WHAT YOU SHOULD DO:
Each line containing the string "Summits" should be copied out of the entries.

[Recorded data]
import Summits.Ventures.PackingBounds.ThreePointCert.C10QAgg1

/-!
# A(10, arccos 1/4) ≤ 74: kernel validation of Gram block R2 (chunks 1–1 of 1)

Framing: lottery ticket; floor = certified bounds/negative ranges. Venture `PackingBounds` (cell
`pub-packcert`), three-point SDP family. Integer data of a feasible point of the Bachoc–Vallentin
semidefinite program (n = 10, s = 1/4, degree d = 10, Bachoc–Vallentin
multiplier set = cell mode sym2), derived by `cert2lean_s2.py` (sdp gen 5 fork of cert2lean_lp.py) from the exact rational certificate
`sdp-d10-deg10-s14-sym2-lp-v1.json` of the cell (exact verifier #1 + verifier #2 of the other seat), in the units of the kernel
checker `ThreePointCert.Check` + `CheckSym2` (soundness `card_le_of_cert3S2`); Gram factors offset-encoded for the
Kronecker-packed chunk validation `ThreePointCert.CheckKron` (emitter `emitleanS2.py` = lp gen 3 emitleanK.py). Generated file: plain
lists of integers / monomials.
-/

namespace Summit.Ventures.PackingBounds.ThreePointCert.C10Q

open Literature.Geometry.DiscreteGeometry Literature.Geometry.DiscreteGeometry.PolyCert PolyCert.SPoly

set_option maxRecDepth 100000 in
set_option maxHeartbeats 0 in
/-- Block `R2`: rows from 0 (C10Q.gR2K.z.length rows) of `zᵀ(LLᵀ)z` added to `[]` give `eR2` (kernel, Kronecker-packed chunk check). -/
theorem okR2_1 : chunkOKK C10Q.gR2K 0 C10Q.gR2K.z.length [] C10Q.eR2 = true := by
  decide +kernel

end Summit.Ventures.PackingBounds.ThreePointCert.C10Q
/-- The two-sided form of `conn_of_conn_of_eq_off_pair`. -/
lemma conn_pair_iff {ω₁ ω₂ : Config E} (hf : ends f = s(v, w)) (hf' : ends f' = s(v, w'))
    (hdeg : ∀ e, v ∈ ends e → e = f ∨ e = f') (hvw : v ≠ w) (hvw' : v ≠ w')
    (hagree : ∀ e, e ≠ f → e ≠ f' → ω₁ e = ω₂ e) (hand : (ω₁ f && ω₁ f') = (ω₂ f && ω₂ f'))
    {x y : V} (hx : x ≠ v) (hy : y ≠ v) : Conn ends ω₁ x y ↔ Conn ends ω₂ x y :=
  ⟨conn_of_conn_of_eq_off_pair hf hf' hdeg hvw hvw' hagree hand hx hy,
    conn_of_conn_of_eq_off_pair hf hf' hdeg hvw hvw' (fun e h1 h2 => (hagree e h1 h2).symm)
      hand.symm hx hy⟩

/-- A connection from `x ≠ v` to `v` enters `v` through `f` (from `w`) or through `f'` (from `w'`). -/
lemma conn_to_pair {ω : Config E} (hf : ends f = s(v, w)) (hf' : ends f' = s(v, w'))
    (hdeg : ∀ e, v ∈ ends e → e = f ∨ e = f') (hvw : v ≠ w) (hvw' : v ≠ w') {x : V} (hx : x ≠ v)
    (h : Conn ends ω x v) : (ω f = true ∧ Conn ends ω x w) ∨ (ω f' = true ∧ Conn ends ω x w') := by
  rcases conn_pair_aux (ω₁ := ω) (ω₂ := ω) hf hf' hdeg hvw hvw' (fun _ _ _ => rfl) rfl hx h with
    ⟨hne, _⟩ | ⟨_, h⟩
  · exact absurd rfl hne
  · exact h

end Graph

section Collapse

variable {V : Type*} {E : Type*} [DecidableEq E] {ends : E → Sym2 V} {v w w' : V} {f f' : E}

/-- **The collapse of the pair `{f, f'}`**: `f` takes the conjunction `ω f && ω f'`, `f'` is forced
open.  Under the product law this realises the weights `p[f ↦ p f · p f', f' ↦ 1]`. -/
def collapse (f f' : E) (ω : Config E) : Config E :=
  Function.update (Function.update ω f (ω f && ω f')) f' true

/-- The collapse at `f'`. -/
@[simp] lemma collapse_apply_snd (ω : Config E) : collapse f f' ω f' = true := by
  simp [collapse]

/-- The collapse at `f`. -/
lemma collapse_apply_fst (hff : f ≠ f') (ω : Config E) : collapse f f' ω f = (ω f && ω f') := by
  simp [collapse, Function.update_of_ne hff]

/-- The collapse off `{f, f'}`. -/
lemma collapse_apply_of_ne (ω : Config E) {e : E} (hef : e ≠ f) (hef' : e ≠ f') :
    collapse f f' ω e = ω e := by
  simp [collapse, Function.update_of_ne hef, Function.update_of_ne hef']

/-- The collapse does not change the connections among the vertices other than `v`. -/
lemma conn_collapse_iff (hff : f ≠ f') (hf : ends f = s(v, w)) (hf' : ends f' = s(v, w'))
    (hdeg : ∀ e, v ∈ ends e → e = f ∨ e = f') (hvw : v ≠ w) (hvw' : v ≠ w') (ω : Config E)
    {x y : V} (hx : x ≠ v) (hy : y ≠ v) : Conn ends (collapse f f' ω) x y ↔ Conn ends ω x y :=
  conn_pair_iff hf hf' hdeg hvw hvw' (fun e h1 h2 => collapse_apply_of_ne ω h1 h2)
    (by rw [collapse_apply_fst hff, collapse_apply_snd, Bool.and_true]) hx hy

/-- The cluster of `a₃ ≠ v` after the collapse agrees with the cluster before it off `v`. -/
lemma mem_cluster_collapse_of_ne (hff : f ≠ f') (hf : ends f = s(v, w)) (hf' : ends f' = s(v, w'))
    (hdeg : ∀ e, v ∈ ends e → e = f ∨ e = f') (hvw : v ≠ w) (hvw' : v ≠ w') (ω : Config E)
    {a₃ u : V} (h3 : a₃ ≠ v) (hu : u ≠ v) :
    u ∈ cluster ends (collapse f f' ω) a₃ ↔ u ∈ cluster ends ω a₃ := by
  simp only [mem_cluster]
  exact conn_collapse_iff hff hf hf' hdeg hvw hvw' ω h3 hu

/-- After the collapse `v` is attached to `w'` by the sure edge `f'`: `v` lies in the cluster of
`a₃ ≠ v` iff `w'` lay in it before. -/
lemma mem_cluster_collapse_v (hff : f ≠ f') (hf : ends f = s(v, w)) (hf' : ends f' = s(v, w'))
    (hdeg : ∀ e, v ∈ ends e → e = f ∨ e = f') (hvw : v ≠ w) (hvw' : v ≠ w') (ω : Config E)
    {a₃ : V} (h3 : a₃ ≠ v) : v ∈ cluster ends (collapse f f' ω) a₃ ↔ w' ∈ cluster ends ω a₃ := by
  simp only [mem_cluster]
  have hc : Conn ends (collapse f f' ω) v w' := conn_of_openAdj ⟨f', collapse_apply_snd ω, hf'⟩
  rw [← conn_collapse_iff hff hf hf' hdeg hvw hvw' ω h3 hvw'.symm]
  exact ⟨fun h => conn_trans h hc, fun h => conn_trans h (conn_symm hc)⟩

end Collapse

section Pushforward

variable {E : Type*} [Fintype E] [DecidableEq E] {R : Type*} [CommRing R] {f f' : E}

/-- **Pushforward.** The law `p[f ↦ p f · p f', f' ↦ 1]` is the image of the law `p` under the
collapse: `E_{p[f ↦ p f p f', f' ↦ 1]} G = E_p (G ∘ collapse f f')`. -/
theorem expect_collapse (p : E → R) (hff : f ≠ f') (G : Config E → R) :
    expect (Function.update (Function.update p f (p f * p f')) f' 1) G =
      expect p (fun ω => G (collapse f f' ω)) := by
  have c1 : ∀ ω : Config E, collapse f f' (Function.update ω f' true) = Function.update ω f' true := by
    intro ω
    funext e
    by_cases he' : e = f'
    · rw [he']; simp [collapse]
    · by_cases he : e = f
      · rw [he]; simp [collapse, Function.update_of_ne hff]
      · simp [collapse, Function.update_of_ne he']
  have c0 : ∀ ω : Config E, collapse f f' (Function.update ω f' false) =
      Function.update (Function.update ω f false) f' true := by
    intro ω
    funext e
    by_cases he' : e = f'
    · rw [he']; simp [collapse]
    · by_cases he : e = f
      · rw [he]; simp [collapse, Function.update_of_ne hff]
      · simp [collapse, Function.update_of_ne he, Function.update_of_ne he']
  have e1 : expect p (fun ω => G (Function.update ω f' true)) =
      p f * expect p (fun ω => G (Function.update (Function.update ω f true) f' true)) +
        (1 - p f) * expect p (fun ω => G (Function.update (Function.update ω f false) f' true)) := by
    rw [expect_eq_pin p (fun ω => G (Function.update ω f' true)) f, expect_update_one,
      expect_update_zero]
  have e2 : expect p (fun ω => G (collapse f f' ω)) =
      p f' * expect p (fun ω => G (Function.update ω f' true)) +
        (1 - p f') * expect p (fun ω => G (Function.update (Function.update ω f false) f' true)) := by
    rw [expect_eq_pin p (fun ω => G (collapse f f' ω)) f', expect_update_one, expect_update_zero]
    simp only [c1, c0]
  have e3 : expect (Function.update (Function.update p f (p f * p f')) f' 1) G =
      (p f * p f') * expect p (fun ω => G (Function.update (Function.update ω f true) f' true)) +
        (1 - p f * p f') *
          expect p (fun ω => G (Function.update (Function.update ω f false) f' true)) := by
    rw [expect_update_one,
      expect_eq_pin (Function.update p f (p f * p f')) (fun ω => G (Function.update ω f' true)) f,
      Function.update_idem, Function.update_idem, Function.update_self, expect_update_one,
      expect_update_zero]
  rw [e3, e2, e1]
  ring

* * *

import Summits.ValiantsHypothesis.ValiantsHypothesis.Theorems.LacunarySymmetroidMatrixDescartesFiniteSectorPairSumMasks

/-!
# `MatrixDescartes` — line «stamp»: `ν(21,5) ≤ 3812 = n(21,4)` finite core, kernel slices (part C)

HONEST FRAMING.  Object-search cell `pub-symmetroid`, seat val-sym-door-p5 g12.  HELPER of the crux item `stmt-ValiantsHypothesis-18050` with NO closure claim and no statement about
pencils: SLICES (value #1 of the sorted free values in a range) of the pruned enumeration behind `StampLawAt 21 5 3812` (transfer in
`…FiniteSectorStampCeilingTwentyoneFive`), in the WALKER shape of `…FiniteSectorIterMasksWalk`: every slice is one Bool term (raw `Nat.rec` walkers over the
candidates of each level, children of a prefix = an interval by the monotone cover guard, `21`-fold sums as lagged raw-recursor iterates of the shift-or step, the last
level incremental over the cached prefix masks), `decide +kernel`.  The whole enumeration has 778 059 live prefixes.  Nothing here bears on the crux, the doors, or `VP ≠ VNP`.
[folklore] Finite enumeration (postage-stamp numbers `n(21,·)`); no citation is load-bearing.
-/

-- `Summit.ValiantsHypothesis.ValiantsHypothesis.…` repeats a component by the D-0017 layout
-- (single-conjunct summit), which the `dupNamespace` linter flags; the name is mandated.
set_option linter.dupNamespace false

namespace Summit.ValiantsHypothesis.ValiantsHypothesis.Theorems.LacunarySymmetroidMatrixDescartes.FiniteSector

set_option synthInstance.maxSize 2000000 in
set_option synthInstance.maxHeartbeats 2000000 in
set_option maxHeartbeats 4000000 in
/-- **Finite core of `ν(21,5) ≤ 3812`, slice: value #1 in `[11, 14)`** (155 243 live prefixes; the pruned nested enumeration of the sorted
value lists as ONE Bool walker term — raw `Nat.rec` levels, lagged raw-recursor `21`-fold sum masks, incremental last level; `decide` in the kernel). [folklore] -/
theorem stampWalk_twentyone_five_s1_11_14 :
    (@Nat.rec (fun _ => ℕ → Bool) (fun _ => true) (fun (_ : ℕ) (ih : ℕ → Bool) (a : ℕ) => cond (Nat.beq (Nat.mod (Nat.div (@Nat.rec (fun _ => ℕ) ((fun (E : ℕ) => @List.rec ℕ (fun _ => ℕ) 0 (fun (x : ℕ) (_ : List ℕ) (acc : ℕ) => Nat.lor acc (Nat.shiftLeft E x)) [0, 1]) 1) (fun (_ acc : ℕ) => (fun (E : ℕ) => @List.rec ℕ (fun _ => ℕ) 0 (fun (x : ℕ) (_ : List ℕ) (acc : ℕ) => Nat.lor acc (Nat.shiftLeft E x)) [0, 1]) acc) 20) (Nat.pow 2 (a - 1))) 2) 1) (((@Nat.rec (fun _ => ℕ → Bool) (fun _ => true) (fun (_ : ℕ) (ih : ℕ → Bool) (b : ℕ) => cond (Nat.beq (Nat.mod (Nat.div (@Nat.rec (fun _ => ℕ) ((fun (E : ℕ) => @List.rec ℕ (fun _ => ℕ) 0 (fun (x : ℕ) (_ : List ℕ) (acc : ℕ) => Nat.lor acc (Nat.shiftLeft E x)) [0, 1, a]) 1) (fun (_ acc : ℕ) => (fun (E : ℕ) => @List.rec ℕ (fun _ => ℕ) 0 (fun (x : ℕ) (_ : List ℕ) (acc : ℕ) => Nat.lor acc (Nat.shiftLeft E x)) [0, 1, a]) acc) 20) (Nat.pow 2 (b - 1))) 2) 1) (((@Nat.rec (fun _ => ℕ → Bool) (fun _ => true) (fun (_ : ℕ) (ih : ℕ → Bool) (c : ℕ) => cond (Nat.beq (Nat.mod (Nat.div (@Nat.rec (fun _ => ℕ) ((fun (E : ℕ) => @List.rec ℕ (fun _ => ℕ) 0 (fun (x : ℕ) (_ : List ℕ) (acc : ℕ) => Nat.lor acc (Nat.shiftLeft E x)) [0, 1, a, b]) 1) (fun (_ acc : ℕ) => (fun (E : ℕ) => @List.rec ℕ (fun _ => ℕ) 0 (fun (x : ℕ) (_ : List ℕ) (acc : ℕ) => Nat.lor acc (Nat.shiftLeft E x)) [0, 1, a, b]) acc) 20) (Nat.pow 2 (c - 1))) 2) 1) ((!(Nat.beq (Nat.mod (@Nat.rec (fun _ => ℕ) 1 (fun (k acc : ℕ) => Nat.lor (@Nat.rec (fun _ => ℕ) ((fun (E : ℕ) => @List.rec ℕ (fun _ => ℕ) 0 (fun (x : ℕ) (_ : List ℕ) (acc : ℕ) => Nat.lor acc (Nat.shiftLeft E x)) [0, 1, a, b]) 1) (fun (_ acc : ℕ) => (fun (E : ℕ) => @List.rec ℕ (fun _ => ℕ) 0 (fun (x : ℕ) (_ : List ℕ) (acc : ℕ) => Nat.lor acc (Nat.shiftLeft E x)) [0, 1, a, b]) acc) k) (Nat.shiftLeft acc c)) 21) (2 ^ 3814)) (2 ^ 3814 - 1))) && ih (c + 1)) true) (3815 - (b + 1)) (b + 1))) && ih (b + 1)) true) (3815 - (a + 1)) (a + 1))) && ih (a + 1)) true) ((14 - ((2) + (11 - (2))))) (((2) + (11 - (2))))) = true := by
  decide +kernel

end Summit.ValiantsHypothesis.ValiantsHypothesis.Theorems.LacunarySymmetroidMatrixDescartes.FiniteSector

WRITTEN SOLUTION:
import Summits.Ventures.PackingBounds.ThreePointCert.C10QAgg1
import Summits.ValiantsHypothesis.ValiantsHypothesis.Theorems.LacunarySymmetroidMatrixDescartesFiniteSectorPairSumMasks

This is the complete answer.